Norway, which used to be number two fish exporter in previous years, reported lower export values, due to falling salmon prices, but also caused by the weak Euro in the period- the currency of the main trading area for Norwegian fish.
The major importing markets are the European Union, Japan and the United States. The most traded commodities are shrimp, tuna, groundfish and salmon.
A large share of fish production enters international trade, with about 37 percent exported (live weight equivalent) in 2000. Trade flows of fishery products are mainly from developing to developed countries, and from the southern to the northern hemisphere. There is little trade between developing countries, although regional trade is rising.
Developed countries accounted for more than 80% of total imports of fishery products in 2000 in value terms. Japan was again the biggest importer of fishery products, accounting for some 26% of the global total. Japanese imports of fish and fishery products had declined sharply in 1998 due to the economic recession, and only in 2000 was the value of Japanese imports back to the level of 1997.
The European Union (EU) further increased its dependency on imports for its fish supply. Apart from Spain, the present number three importer of fishery products, all other major countries of the Euro-currency area reported lower value of imports in 2000. The United States, besides being the world's fourth major exporting country, was the second biggest importer. Imports grew in 2000, mainly due to expanding shrimp purchases.

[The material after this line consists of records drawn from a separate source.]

/-- **(1.10) AS PRINTED, value member, general `Ω` under the `R₀` condition**: for `f` supported in `F × κ` with
`‖f‖₂ ≤ V‖f‖_∞`, every colour `k` and every `D ≤ dist_∞(x,F)`:
`|(G_k(Ω,A)f)(x)_k| ≤ 2^{d+1}e^{9/4}γV·e^{−D/M}·‖f‖_∞` — *«|(G_k(Ω,A)f)(x)| ≤ c₀exp(−δ₀dist(x,supp f))‖f‖_∞ (1.10) for
x ∈ Ω, dist(x,Ω^c) ≥ R₀»* with `c₀ = 2^{d+1}e^{9/4}γV`, `δ₀ = M⁻¹`. [cite: Balaban1983RegularityDecay, Theorem (1.10) p.573] -/
theorem ineq110_value_lp_apply {M : ℝ} (hM : 0 < M) (pos : X → Fin d → ℝ) (c : X → X → ℝ) (m2 a : ℝ)
    (q : Y → X → ℝ) (W : X → X → Matrix κ κ ℝ) (T : Y → X → Matrix κ κ ℝ)
    (hc : ∀ x z', c x z' ≠ 0 → ∀ μ, |pos x μ - pos z' μ| ≤ 1 / 8 * M)
    (hq : ∀ y x z', q y x ≠ 0 → q y z' ≠ 0 → ∀ μ, |pos x μ - pos z' μ| ≤ 1 / 8 * M)
    (s : Finset (Fin d → ℤ)) (hs : ∀ j x, hCube M j (pos x) ≠ 0 → j ∈ s)
    (S : (Fin d → ℤ) → X → Prop) [∀ j, DecidablePred (S j)]
    (hS : ∀ j z, (∀ μ, |pos z μ - M * j μ| ≤ 7 / 8 * M) → S j z)
    (W' : (Fin d → ℤ) → X → X → Matrix κ κ ℝ) (T' : (Fin d → ℤ) → Y → X → Matrix κ κ ℝ)
    (hWW' : ∀ j x z', (∀ μ, |pos x μ - M * j μ| ≤ 3 / 4 * M) → (∀ μ, |pos z' μ - M * j μ| ≤ 3 / 4 * M) →
      W' j x z' = W x z')
    (hTT' : ∀ j y x, q y x ≠ 0 → (∀ μ, |pos x μ - M * j μ| ≤ 3 / 4 * M) → T' j y x = T y x)
    (Gj : (Fin d → ℤ) → Matrix (X × κ) (X × κ) ℝ)
    (hGj : ∀ j ∈ s, covOp (fun z z' => if (S j z ↔ S j z') then c z z' else 0) m2 a q (W' j) (T' j) * Gj j = 1)
    (G : Matrix (X × κ) (X × κ) ℝ) (hGH : G * covOp c m2 a q W T = 1)
    (good : (Fin d → ℤ) → Prop) {γ β w : ℝ} {n₀ : ℕ} (hn₀ : 0 < n₀) (hw : 0 < w) (hγ0 : 0 ≤ γ) (hβ0 : 0 ≤ β)
    (hγ : ∀ i : ↥s, good i.1 → ‖Gj i.1‖ ≤ γ)
    (h0 : ∀ i : ↥s, good i.1 → ‖opK (fun z z' => if (S i.1 z ↔ S i.1 z') then c z z' else 0) m2 a q (W' i.1) (T' i.1)
        (fun z => hCube M i.1 (pos z)) * Gj i.1 * mulH (ι := κ) (fun z => hCube M i.1 (pos z))‖ ≤ β)
    (hgr : ∀ i : ↥s, good i.1 → ∀ t : ℕ, 1 ≤ t → t ≤ n₀ → ∀ g : X × κ → ℝ,
      lvl w n₀ (t - 1) ((opK (fun z z' => if (S i.1 z ↔ S i.1 z') then c z z' else 0) m2 a q (W' i.1) (T' i.1)
        (fun z => hCube M i.1 (pos z)) * Gj i.1 * mulH (ι := κ) (fun z => hCube M i.1 (pos z))) *ᵥ g) ≤ β * lvl w n₀ t g)
    (h2 : ∀ (i : ↥s) (g : X × κ → ℝ), lpv w 2 ((opK (fun z z' => if (S i.1 z ↔ S i.1 z') then c z z' else 0) m2 a q (W' i.1) (T' i.1)
        (fun z => hCube M i.1 (pos z)) * Gj i.1 * mulH (ι := κ) (fun z => hCube M i.1 (pos z))) *ᵥ g) ≤ β * lpv w 2 g)
    (h3β : (3 : ℝ) ^ d * β ≤ Real.exp (-1))
    (x : X) (hR₀ : ∀ i ∈ s, hCube M i (pos x) ≠ 0 → ∀ j ∈ s, (∀ μ, |i μ - j μ| ≤ (n₀ : ℤ)) → good j)
    (F : X → Prop) [DecidablePred F] {D : ℝ} (hD : ∀ x', F x' → ∃ μ, D ≤ |pos x μ - pos x' μ|)
    (f : X × κ → ℝ) (hfF : ∀ p : X × κ, ¬ F p.1 → f p = 0) {V : ℝ} (hV : 1 ≤ V) (hfV : lpv w 2 f ≤ V * ‖f‖)
    (k : κ) :
    |(G *ᵥ f) (x, k)| ≤ 2 ^ (d + 1) * Real.exp (9 / 4) * γ * V * Real.exp (-(D / M)) * ‖f‖ := by
  have h := ineq110_value_lp hM pos c m2 a q W T hc hq s hs S hS W' T' hWW' hTT' Gj hGj G hGH good hn₀ hw hγ0 hβ0
    hγ h0 hgr h2 h3β x hR₀ F hD f hfF hV hfV
  have hentry : (mulH (ι := κ) (fun z => if z = x then (1 : ℝ) else 0) *ᵥ (G *ᵥ f)) (x, k) = (G *ᵥ f) (x, k) := by
    rw [mulH_mulVec_apply, if_pos rfl, one_mul]
  rw [← hentry, ← Real.norm_eq_abs]
  exact (norm_le_pi_norm _ (x, k)).trans h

The net receipts of foreign exchange by developing countries - deducting their imports from the total value of their exports - increased in 2000 to US$ 18 000 million, after several years of stability at around US$ 16 000 million. This is more than the net exports from developing countries of other agricultural commodities such as rice, coffee, tea, etc. For many developing nations, fish trade represents a significant source of foreign currency earnings.
The economic crisis in Japan led to lower demand for shrimp. The main supplying countries had to reduce prices and to look for other outlets, in order to sell their production. The market in the United States was strong in 2000, but declined sharply in 2001. The dramatic events of 11 September increased the slowing down of the market. Demand for shrimp in Europe was improving, in parallel with the overall economic situation.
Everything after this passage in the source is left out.